This Training Is For You If You:
- Work with clients who understand their anxiety ,but still experience panic, tension, or inability to relax
- Have had sessions where a client becomes physically escalated and you are unsure what will actually help
- Have recommended breathing or relaxation techniques that were ineffective or increased distress
- Work with clients who experience symptoms like chest tightness, nervous stomach, sleep disruption, shallow breathing, tension, or chronic physiological arousal
- Need practical, body-based strategies that are safe for clients with trauma, panic, or sensitivity to internal sensations
- Want clear guidance on what to use, when to use it, and how to adapt it within your professional role
When Anxiety Is in the Body
Many clients with anxiety continue to experience persistent physiological symptoms even when they understand their thoughts.
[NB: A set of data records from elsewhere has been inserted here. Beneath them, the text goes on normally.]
/-- **The mean-energy observable of the axial range-2 hopping interaction** (range `2`): in
`𝔄_{[-2,2]^d}`, `E_Φ = Σ_i (½ Γ(Φ{0, 2e_i}) + ½ Γ(Φ{-2e_i, 0}))`, one half of each of the `2d` axial
range-2 bonds through the origin (every other `X ∋ 0` carries `Φ X = 0`).
[cite: BratteliKishimotoRobinson1978, §3 (mean energy functional)] -/
theorem axialRange2HoppingFermionInteraction_meanEnergyObs :
    (axialRange2HoppingFermionInteraction d t'').meanEnergyObs 2 =
      ∑ i : Fin d,
        ((2 : ℂ)⁻¹ • fermionEmbed (PolySite.incl (pair_axial2Vec_subset_thicken_two i))
            ((axialRange2HoppingFermionInteraction d t'').Φ {0, 0 + axial2Vec i}) +
          (2 : ℂ)⁻¹ • fermionEmbed (PolySite.incl (pair_neg_axial2Vec_subset_thicken_two i))
            ((axialRange2HoppingFermionInteraction d t'').Φ {-axial2Vec i, -axial2Vec i + axial2Vec i})) := by
  classical
  set T : Finset (Site d) := thicken ({0} : Finset (Site d)) 2 with hT
  set F : Finset (Site d) → FermionOp T := fun X =>
    if h : X ⊆ T then ((X.card : ℂ)⁻¹) • fermionEmbed (PolySite.incl h) ((axialRange2HoppingFermionInteraction d t'').Φ X)
    else 0 with hF
  rw [FermionInteraction.meanEnergyObs_eq_sum]
  change ∑ X ∈ T.powerset with (0 : Site d) ∈ X, F X = _
  -- the support: `{0, 2e_i}`, `{-2e_i, 0}`
  set S' : Finset (Finset (Site d)) :=
    (univ.image fun i : Fin d => ({0, 0 + axial2Vec i} : Finset (Site d))) ∪
      univ.image fun i : Fin d => ({-axial2Vec i, -axial2Vec i + axial2Vec i} : Finset (Site d)) with hS'
  have hS'sub : S' ⊆ T.powerset.filter fun X => (0 : Site d) ∈ X := by
    intro X hX
    rw [hS', mem_union, mem_image, mem_image] at hX
    rw [mem_filter, mem_powerset]
    rcases hX with ⟨i, -, rfl⟩ | ⟨i, -, rfl⟩
    · exact ⟨pair_axial2Vec_subset_thicken_two i, mem_insert_self _ _⟩
    · refine ⟨pair_neg_axial2Vec_subset_thicken_two i, ?_⟩
      rw [neg_add_cancel]
      exact mem_insert_of_mem (mem_singleton_self _)
  have hzero : ∀ X ∈ T.powerset.filter (fun X => (0 : Site d) ∈ X), X ∉ S' → F X = 0 := by
    intro X hX hXS
    rw [mem_filter, mem_powerset] at hX
    have hΦ : (axialRange2HoppingFermionInteraction d t'').Φ X = 0 := by
      refine axialRange2HoppingFermionInteraction_apply_eq_zero t'' (fun x i hx => hXS ?_)
      have h0 := hX.2
      rw [hx, mem_insert, mem_singleton] at h0
      rw [hS', hx, mem_union, mem_image, mem_image]
      rcases h0 with h0 | h0
      · exact Or.inl ⟨i, mem_univ _, by rw [← h0, zero_add]⟩
      · refine Or.inr ⟨i, mem_univ _, ?_⟩
        have : x = -axial2Vec i := eq_neg_of_add_eq_zero_left h0.symm
        rw [this]
    simp only [hF, hΦ, map_zero, smul_zero, dite_eq_ite, ite_self]
  rw [← Finset.sum_subset hS'sub hzero]
  -- split the sum over `S'`
  have hdisj : Disjoint (univ.image fun i : Fin d => ({0, 0 + axial2Vec i} : Finset (Site d)))
      (univ.image fun i : Fin d => ({-axial2Vec i, -axial2Vec i + axial2Vec i} : Finset (Site d))) := by
    rw [disjoint_iff_ne]
    rintro X hX Y hY rfl
    rw [mem_image] at hX hY
    obtain ⟨i, -, rfl⟩ := hX
    obtain ⟨j, -, hj⟩ := hY
    have hmem : -axial2Vec j ∈ ({0, 0 + axial2Vec i} : Finset (Site d)) := hj ▸ mem_insert_self _ _
    rw [mem_insert, mem_singleton, zero_add, neg_eq_zero] at hmem
    rcases hmem with h | h
    · exact axial2Vec_ne_zero j h
    · exact axial2Vec_add_axial2Vec_ne_zero j i (show axial2Vec j + axial2Vec i = 0 by rw [← h, add_neg_cancel])
  have hinj1 : Set.InjOn (fun i : Fin d => ({0, 0 + axial2Vec i} : Finset (Site d))) ↑(univ : Finset (Fin d)) := by
    intro i _ j _ h
    dsimp only at h
    have hmem : 0 + axial2Vec i ∈ ({0, 0 + axial2Vec j} : Finset (Site d)) :=
      h ▸ mem_insert_of_mem (mem_singleton_self _)
    rw [mem_insert, mem_singleton, zero_add, zero_add] at hmem
    rcases hmem with h' | h'
    · exact absurd h' (axial2Vec_ne_zero i)
    · exact axial2Vec_injective h'
  have hinj2 : Set.InjOn (fun i : Fin d => ({-axial2Vec i, -axial2Vec i + axial2Vec i} : Finset (Site d)))
      ↑(univ : Finset (Fin d)) := by
    intro i _ j _ h
    dsimp only at h
    have hmem : -axial2Vec i ∈ ({-axial2Vec j, -axial2Vec j + axial2Vec j} : Finset (Site d)) := by
      have : -axial2Vec i ∈ ({-axial2Vec i, -axial2Vec i + axial2Vec i} : Finset (Site d)) := mem_insert_self _ _
      rwa [h] at this
    rw [mem_insert, mem_singleton, neg_add_cancel, neg_inj, neg_eq_zero] at hmem
    rcases hmem with h' | h'
    · exact axial2Vec_injective h'
    · exact absurd h' (axial2Vec_ne_zero i)
  rw [hS', Finset.sum_union hdisj, Finset.sum_image hinj1, Finset.sum_image hinj2, ← Finset.sum_add_distrib]
  -- evaluate `F` on the two kinds of sets
  have h1T : ∀ i : Fin d, ({0, 0 + axial2Vec i} : Finset (Site d)) ⊆ T := fun i =>
    pair_axial2Vec_subset_thicken_two i
  have h2T : ∀ i : Fin d, ({-axial2Vec i, -axial2Vec i + axial2Vec i} : Finset (Site d)) ⊆ T := fun i =>
    pair_neg_axial2Vec_subset_thicken_two i
  have hF1 : ∀ i : Fin d, F {0, 0 + axial2Vec i} =
      (2 : ℂ)⁻¹ • fermionEmbed (PolySite.incl (h1T i)) ((axialRange2HoppingFermionInteraction d t'').Φ {0, 0 + axial2Vec i}) := by
    intro i
    simp only [hF]
    rw [dif_pos (h1T i), card_pair (self_ne_add_axial2Vec (0 : Site d) i), Nat.cast_ofNat]
  have hF2 : ∀ i : Fin d, F {-axial2Vec i, -axial2Vec i + axial2Vec i} =
      (2 : ℂ)⁻¹ • fermionEmbed (PolySite.incl (h2T i))
        ((axialRange2HoppingFermionInteraction d t'').Φ {-axial2Vec i, -axial2Vec i + axial2Vec i}) := by
    intro i
    simp only [hF]
    rw [dif_pos (h2T i), card_pair (self_ne_add_axial2Vec (-axial2Vec i : Site d) i), Nat.cast_ofNat]
  exact Finset.sum_congr rfl fun i _ => by rw [hF1, hF2]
Panic, muscle tension, disrupted breathing, sleep disturbance, and chronic nervous system activation can remain active despite effective therapy.
This reflects longer term patterns of nervous system dysregulation that require more than insight or short term coping strategies to shift.
Why Coping Techniques Are Not Enough
Clinicians are often taught to offer calming techniques, but without guidance on how to match them to a client’s physiology, these approaches may fall short.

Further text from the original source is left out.